Posted on | Last updated 27-06-2019

This blog is a poignant one for me because I hate seeing people work their arses off in the gym to then be greeted by minimal results at the end of the month. There’s nothing worse than trying super hard, or feeling like you are, and getting nowhere. It’s disheartening, but it happens, and I think that in part this is because our expectations of what happens when you exercise don’t quite match up with reality.

Don’t get me wrong, a lack of results can be for many, many reasons…

  • You might not be training as hard as you think
  • You might be eating more than you think (or not paying attention to your diet at all)
  • You might not be sleeping well, which affects a lot in the pursuit of a better body and improved health
  • Or it might be a combination of all of the above.

Let’s assume for now, however, that you are putting in the effort in the gym and you’re eating what you think should be a calorie deficit, but you aren’t losing fat. This is where we can talk about the training you are doing.

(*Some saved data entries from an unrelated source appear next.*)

/-- [folklore] **`Q₂₂` SHIFT — THE TOP STEP's ♭ BI-MEMBER ALONG THE TRANSPORTED, GAUGE-SHIFTED DIRECTION** (PART 1's bi-weighted forms `torus_T2_gauge_fst ∕ snd_of_presentation`
ONE LEVEL UP in the door's `(pμ′, mμ′)` presentation for the cross terms, PART 1 + g18 for the gauge–gauge term; `(cθσ)·c_{lev 0} = c`, `c_{lev 0}·(cθσ)²·c_{lev 0} = c²`):
`Q₂₂ h′ h′ = Q₂₂ h h + (c • (R′·Q₂₁ h − Q₂₁ h·R) + c • (same)) + c • (R′·(c • (R′Q₂₀ − Q₂₀R)) − (c • (R′Q₂₀ − Q₂₀R))·R)` — `q2_sim_word_pure`'s `hT′` shape. -/
theorem torus_Q22_tower_shift (hrs : ∀ k, rs k ∈ box (d + 1) Lc) (hM' : ∀ i, Lc ∣ M' i) (n : ℕ) (c : ℝ) (h : ↥(pbox (towerTorus Lc M' (n + 1))) × Fin (d + 1) → ℝ) (lam : ↥(pbox (towerTorus Lc M' (n + 1))) → ℝ)
    {κ : Type*} [Fintype κ] [DecidableEq κ] (pμ' : κ → ↥(pbox M')) (mμ' : κ → Fin (d + 1))
    {Q₂₀ : Matrix κ (↥(pbox M') × Fin (d + 1)) ℝ}
    (hQ₂₀ : Q₂₀ = (perF M' (bhKStepAt d (toSite (rs 0)) Lc (lev 0))).submatrix (fun k : κ => ((pμ' k, Sum.inr (mμ' k)) : Idx M' (Fib d)))
        (fun b : ↥(pbox M') × Fin (d + 1) => ((b.1, Sum.inl b.2) : Idx M' (Fib d))))
    (Q₂₁ : (↥(pbox (towerTorus Lc M' (n + 1))) × Fin (d + 1) → ℝ) → Matrix κ (↥(pbox M') × Fin (d + 1)) ℝ)
    (hQ₂₁ : ∀ w, Q₂₁ w = ∑ a' : ↥(pbox M') × Fin (d + 1), ((c * (((Lc : ℝ) ^ (d + 1) * stepScale d Lc (lev 0)) * (∏ i ∈ range (n + 1), (stepScale d Lc (lev (i + 1)) * ((box (d + 1) Lc).card : ℝ)))⁻¹)) * (compRows Lc M' lev rs (n + 1) *ᵥ w) a') •
        (perF M' (dper M' (vhSAt (toSite (rs 0)) d Lc rfl a'.2 (a'.1 : Site (d + 1))))).submatrix (fun k : κ => ((pμ' k, Sum.inr (mμ' k)) : Idx M' (Fib d)))
          (fun b : ↥(pbox M') × Fin (d + 1) => ((b.1, Sum.inl b.2) : Idx M' (Fib d))))
    (Q₂₂ : (↥(pbox (towerTorus Lc M' (n + 1))) × Fin (d + 1) → ℝ) → (↥(pbox (towerTorus Lc M' (n + 1))) × Fin (d + 1) → ℝ) → Matrix κ (↥(pbox M') × Fin (d + 1)) ℝ)
    (hQ₂₂ : ∀ w w', Q₂₂ w w' = ((Lc : ℝ) ^ (d + 1) * stepScale d Lc (lev 0))⁻¹ •
        ∑ b : ↥(pbox M') × Fin (d + 1), ∑ b' : ↥(pbox M') × Fin (d + 1), (((c * (((Lc : ℝ) ^ (d + 1) * stepScale d Lc (lev 0)) * (∏ i ∈ range (n + 1), (stepScale d Lc (lev (i + 1)) * ((box (d + 1) Lc).card : ℝ)))⁻¹)) * (compRows Lc M' lev rs (n + 1) *ᵥ w) b) * ((c * (((Lc : ℝ) ^ (d + 1) * stepScale d Lc (lev 0)) * (∏ i ∈ range (n + 1), (stepScale d Lc (lev (i + 1)) * ((box (d + 1) Lc).card : ℝ)))⁻¹)) * (compRows Lc M' lev rs (n + 1) *ᵥ w') b')) •
          (perF M' (dper M' (fun x z a e => ∑' m : Site (d + 1), (1 / 2 : ℝ) *
            (vh₂SAt (toSite (rs 0)) Lc b.2 (b.1 : Site (d + 1)) b'.2 (translate M' (b'.1 : Site (d + 1)) m) x z a e
              + vh₂SAt (toSite (rs 0)) Lc b'.2 (translate M' (b'.1 : Site (d + 1)) m) b.2 (b.1 : Site (d + 1)) x z a e)))).submatrix
            (fun k : κ => ((pμ' k, Sum.inr (mμ' k)) : Idx M' (Fib d))) (fun e : ↥(pbox M') × Fin (d + 1) => ((e.1, Sum.inl e.2) : Idx M' (Fib d)))) :
    Q₂₂ (fun b : ↥(pbox (towerTorus Lc M' (n + 1))) × Fin (d + 1) => h b + ∑ s : ↥(pbox (towerTorus Lc M' (n + 1))), tgrad (towerTorus Lc M' (n + 1)) (b.1, Sum.inl b.2) s * lam s) (fun b : ↥(pbox (towerTorus Lc M' (n + 1))) × Fin (d + 1) => h b + ∑ s : ↥(pbox (towerTorus Lc M' (n + 1))), tgrad (towerTorus Lc M' (n + 1)) (b.1, Sum.inl b.2) s * lam s)
      = Q₂₂ h h
        + (c • (Matrix.diagonal (fun α : κ => ∑ t : ↥(pbox M'), tdelta M' ((pμ' α : Site (d + 1)) + toSite (rs 0)) t * lam (itRoot Lc M' rs hrs (n + 1) t)) * Q₂₁ h
              - Q₂₁ h * Matrix.diagonal (fun a : ↥(pbox M') × Fin (d + 1) => lam (itRoot Lc M' rs hrs (n + 1) a.1)))
          + c • (Matrix.diagonal (fun α : κ => ∑ t : ↥(pbox M'), tdelta M' ((pμ' α : Site (d + 1)) + toSite (rs 0)) t * lam (itRoot Lc M' rs hrs (n + 1) t)) * Q₂₁ h
              - Q₂₁ h * Matrix.diagonal (fun a : ↥(pbox M') × Fin (d + 1) => lam (itRoot Lc M' rs hrs (n + 1) a.1))))
        + c • (Matrix.diagonal (fun α : κ => ∑ t : ↥(pbox M'), tdelta M' ((pμ' α : Site (d + 1)) + toSite (rs 0)) t * lam (itRoot Lc M' rs hrs (n + 1) t))
              * (c • (Matrix.diagonal (fun α : κ => ∑ t : ↥(pbox M'), tdelta M' ((pμ' α : Site (d + 1)) + toSite (rs 0)) t * lam (itRoot Lc M' rs hrs (n + 1) t)) * Q₂₀
                  - Q₂₀ * Matrix.diagonal (fun a : ↥(pbox M') × Fin (d + 1) => lam (itRoot Lc M' rs hrs (n + 1) a.1))))
            - (c • (Matrix.diagonal (fun α : κ => ∑ t : ↥(pbox M'), tdelta M' ((pμ' α : Site (d + 1)) + toSite (rs 0)) t * lam (itRoot Lc M' rs hrs (n + 1) t)) * Q₂₀
                  - Q₂₀ * Matrix.diagonal (fun a : ↥(pbox M') × Fin (d + 1) => lam (itRoot Lc M' rs hrs (n + 1) a.1))))
              * Matrix.diagonal (fun a : ↥(pbox M') × Fin (d + 1) => lam (itRoot Lc M' rs hrs (n + 1) a.1))) := by
  have hB : (box (d + 1) Lc).Nonempty := ⟨rs 0, hrs 0⟩
  have hσ := prod_stepScale_mul_card_ne_zero' Lc hB (fun i => lev (i + 1)) (n + 1)
  have hL : ((Lc : ℝ) ^ (d + 1) * stepScale d Lc (lev 0)) ≠ 0 := mul_ne_zero (pow_ne_zero _ (by exact_mod_cast NeZero.ne Lc)) (stepScale_ne_zero _)
  have hM : ∀ i, M' i = Lc * (M' i / Lc) := fun i => (Nat.mul_div_cancel' (hM' i)).symm
  -- the scalar identities `c₀·(cθσ) = c` and `c₀·(cθσ)²·c₀ = c²` (`θσ·c₀ = 1`)
  have hθσ : (c * (((Lc : ℝ) ^ (d + 1) * stepScale d Lc (lev 0)) * (∏ i ∈ range (n + 1), (stepScale d Lc (lev (i + 1)) * ((box (d + 1) Lc).card : ℝ)))⁻¹)) * (∏ i ∈ range (n + 1), (stepScale d Lc (lev (i + 1)) * ((box (d + 1) Lc).card : ℝ))) = c * ((Lc : ℝ) ^ (d + 1) * stepScale d Lc (lev 0)) := by
    rw [show (c * (((Lc : ℝ) ^ (d + 1) * stepScale d Lc (lev 0)) * (∏ i ∈ range (n + 1), (stepScale d Lc (lev (i + 1)) * ((box (d + 1) Lc).card : ℝ)))⁻¹)) * (∏ i ∈ range (n + 1), (stepScale d Lc (lev (i + 1)) * ((box (d + 1) Lc).card : ℝ))) = c * ((Lc : ℝ) ^ (d + 1) * stepScale d Lc (lev 0)) * ((∏ i ∈ range (n + 1), (stepScale d Lc (lev (i + 1)) * ((box (d + 1) Lc).card : ℝ)))⁻¹ * (∏ i ∈ range (n + 1), (stepScale d Lc (lev (i + 1)) * ((box (d + 1) Lc).card : ℝ)))) by ring, inv_mul_cancel₀ hσ, mul_one]
  have k1 : ((Lc : ℝ) ^ (d + 1) * stepScale d Lc (lev 0))⁻¹ * (c * ((Lc : ℝ) ^ (d + 1) * stepScale d Lc (lev 0))) = c := by
    rw [show ((Lc : ℝ) ^ (d + 1) * stepScale d Lc (lev 0))⁻¹ * (c * ((Lc : ℝ) ^ (d + 1) * stepScale d Lc (lev 0))) = c * (((Lc : ℝ) ^ (d + 1) * stepScale d Lc (lev 0))⁻¹ * ((Lc : ℝ) ^ (d + 1) * stepScale d Lc (lev 0))) by ring, inv_mul_cancel₀ hL, mul_one]
  have hLc : (Lc : ℝ) ≠ 0 := by exact_mod_cast NeZero.ne Lc
  have hst : stepScale d Lc (lev 0) ≠ 0 := stepScale_ne_zero _
  -- PART 1's bi-family one level up, and `Q₂₂` in its letters
  obtain ⟨W, hW⟩ : ∃ W : Fin (d + 1) → Site (d + 1) → Fin (d + 1) → Site (d + 1) → MKer (d + 1) (Fib d),
      W = fun κ' u' κ u x z a e => ∑' m : Site (d + 1), (1 / 2 : ℝ) * (vh₂SAt (toSite (rs 0)) Lc κ u κ' (translate M' u' m) x z a e
        + vh₂SAt (toSite (rs 0)) Lc κ' (translate M' u' m) κ u x z a e) := ⟨_, rfl⟩
  have hT : ∀ w w' : ↥(pbox (towerTorus Lc M' (n + 1))) × Fin (d + 1) → ℝ, Q₂₂ w w' = ((Lc : ℝ) ^ (d + 1) * stepScale d Lc (lev 0))⁻¹ •
      ∑ b : ↥(pbox M') × Fin (d + 1), ∑ b' : ↥(pbox M') × Fin (d + 1), (((c * (((Lc : ℝ) ^ (d + 1) * stepScale d Lc (lev 0)) * (∏ i ∈ range (n + 1), (stepScale d Lc (lev (i + 1)) * ((box (d + 1) Lc).card : ℝ)))⁻¹)) * (compRows Lc M' lev rs (n + 1) *ᵥ w) b) * ((c * (((Lc : ℝ) ^ (d + 1) * stepScale d Lc (lev 0)) * (∏ i ∈ range (n + 1), (stepScale d Lc (lev (i + 1)) * ((box (d + 1) Lc).card : ℝ)))⁻¹)) * (compRows Lc M' lev rs (n + 1) *ᵥ w') b')) •
        (perF M' (dper M' (W b'.2 (b'.1 : Site (d + 1)) b.2 (b.1 : Site (d + 1))))).submatrix
          (fun k : κ => (((⟨(pμ' k : Site (d + 1)), (pμ' k).2⟩ : ↥(pbox M')), Sum.inr (mμ' k)) : Idx M' (Fib d)))
          (fun e : ↥(pbox M') × Fin (d + 1) => ((e.1, Sum.inl e.2) : Idx M' (Fib d))) := fun w w' => by
    rw [hQ₂₂]; subst hW; rfl
  -- the transported, shifted direction: `(cθ)•C(h + Dλ) = (cθ)•Ch + (c·A₀)•D(λ∘itRoot)`
  have e1 : ∀ b : ↥(pbox M') × Fin (d + 1), (c * (((Lc : ℝ) ^ (d + 1) * stepScale d Lc (lev 0)) * (∏ i ∈ range (n + 1), (stepScale d Lc (lev (i + 1)) * ((box (d + 1) Lc).card : ℝ)))⁻¹)) * (compRows Lc M' lev rs (n + 1) *ᵥ (fun b : ↥(pbox (towerTorus Lc M' (n + 1))) × Fin (d + 1) => h b + ∑ s : ↥(pbox (towerTorus Lc M' (n + 1))), tgrad (towerTorus Lc M' (n + 1)) (b.1, Sum.inl b.2) s * lam s)) b
      = (c * (((Lc : ℝ) ^ (d + 1) * stepScale d Lc (lev 0)) * (∏ i ∈ range (n + 1), (stepScale d Lc (lev (i + 1)) * ((box (d + 1) Lc).card : ℝ)))⁻¹)) * (compRows Lc M' lev rs (n + 1) *ᵥ h) b + (c * ((Lc : ℝ) ^ (d + 1) * stepScale d Lc (lev 0))) * (∑ t : ↥(pbox M'), tgrad M' (b.1, Sum.inl b.2) t * lam (itRoot Lc M' rs hrs (n + 1) t)) := by
    intro b
    rw [show (fun b : ↥(pbox (towerTorus Lc M' (n + 1))) × Fin (d + 1) => h b + ∑ s : ↥(pbox (towerTorus Lc M' (n + 1))), tgrad (towerTorus Lc M' (n + 1)) (b.1, Sum.inl b.2) s * lam s) = h + (fun b : ↥(pbox (towerTorus Lc M' (n + 1))) × Fin (d + 1) => ∑ s : ↥(pbox (towerTorus Lc M' (n + 1))), tgrad (towerTorus Lc M' (n + 1)) (b.1, Sum.inl b.2) s * lam s) from rfl,
      Matrix.mulVec_add, compRows_mulVec_tgrad_fun Lc (n + 1) M' lev rs hrs lam, ← hθσ]
    simp only [Pi.add_apply, Pi.smul_apply, smul_eq_mul]
    ring
  -- the member along the transported direction in PART 1's letters, and g18's law for the member along the pure gauge
  have hQ₂₁' : (∑ b' : ↥(pbox M') × Fin (d + 1), ((c * (((Lc : ℝ) ^ (d + 1) * stepScale d Lc (lev 0)) * (∏ i ∈ range (n + 1), (stepScale d Lc (lev (i + 1)) * ((box (d + 1) Lc).card : ℝ)))⁻¹)) * (compRows Lc M' lev rs (n + 1) *ᵥ h) b') •
      (perF M' (dper M' (vhSAt (toSite (rs 0)) d Lc rfl b'.2 (b'.1 : Site (d + 1))))).submatrix
        (fun k : κ => (((⟨(pμ' k : Site (d + 1)), (pμ' k).2⟩ : ↥(pbox M')), Sum.inr (mμ' k)) : Idx M' (Fib d)))
        (fun e : ↥(pbox M') × Fin (d + 1) => ((e.1, Sum.inl e.2) : Idx M' (Fib d)))) = Q₂₁ h := by
    rw [hQ₂₁]
  have hlaw := torus_pureGauge_fun_of_presentation (M := M') (M'' := fun i => M' i / Lc) hM (hrs 0) (lev 0)
      (fun t => lam (itRoot Lc M' rs hrs (n + 1) t)) (fun k : κ => (pμ' k : Site (d + 1))) (fun k => (pμ' k).2) mμ' hQ₂₀
  rw [hT, hT h h]
  simp only [e1]
  rw [sum_sum_add_mul_mul_add_mul_smul,
    torus_T2_gauge_fst_of_presentation (M := M') (M' := fun i => M' i / Lc) (hrs 0) hM hW (fun k : κ => (pμ' k : Site (d + 1))) (fun k => (pμ' k).2) mμ' _
      (fun t => lam (itRoot Lc M' rs hrs (n + 1) t)),
    torus_T2_gauge_snd_of_presentation (M := M') (M' := fun i => M' i / Lc) (hrs 0) hM hW (fun k : κ => (pμ' k : Site (d + 1))) (fun k => (pμ' k).2) mμ' _
      (fun t => lam (itRoot Lc M' rs hrs (n + 1) t)),
    torus_T2_gauge_fst_of_presentation (M := M') (M' := fun i => M' i / Lc) (hrs 0) hM hW (fun k : κ => (pμ' k : Site (d + 1))) (fun k => (pμ' k).2) mμ' _
      (fun t => lam (itRoot Lc M' rs hrs (n + 1) t)),
    hQ₂₁', hlaw]
  simp only [Subtype.coe_eta]
  simp only [smul_add, smul_sub, Matrix.mul_smul, Matrix.smul_mul, Matrix.mul_sub, Matrix.sub_mul, smul_smul, Matrix.mul_assoc, k1]
  match_scalars <;> field_simp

Recently I posted a poll on Facebook. Over 1600 people entered and the results were interesting. Have a look: 

On top of this a lot of people in the comments section of the post rightly pointed out that it depends. What about weight, height, intensity, volume, rest, sets, duration, etc etc etc…  

And of course this is completely correct, although I did ask in the post what people thought they personally burned in a session, not what they thought people burned in a session in general, but that’s not really important here…


The poll I did was spurred from a conversation I’ve had a few times with clients and people at seminars; in my experience people radically overestimate the amount of energy burned during a resistance training session and at least some of this is because of the popularity of activity trackers. These have become very popular of late, with it being completely normal to look at your steps, your calorie burn during training and your quality of sleep, all on a little wrist gadget. The problem is that some of this information is more reliable than the rest. 

The thing with heart rate-based calorie data is that it makes a few assumptions, namely that your heart rate being elevated correlates to additional movement and so additional energy burn, and this totally works (with a margin of error) when you’re doing continual training such as most forms of cardio.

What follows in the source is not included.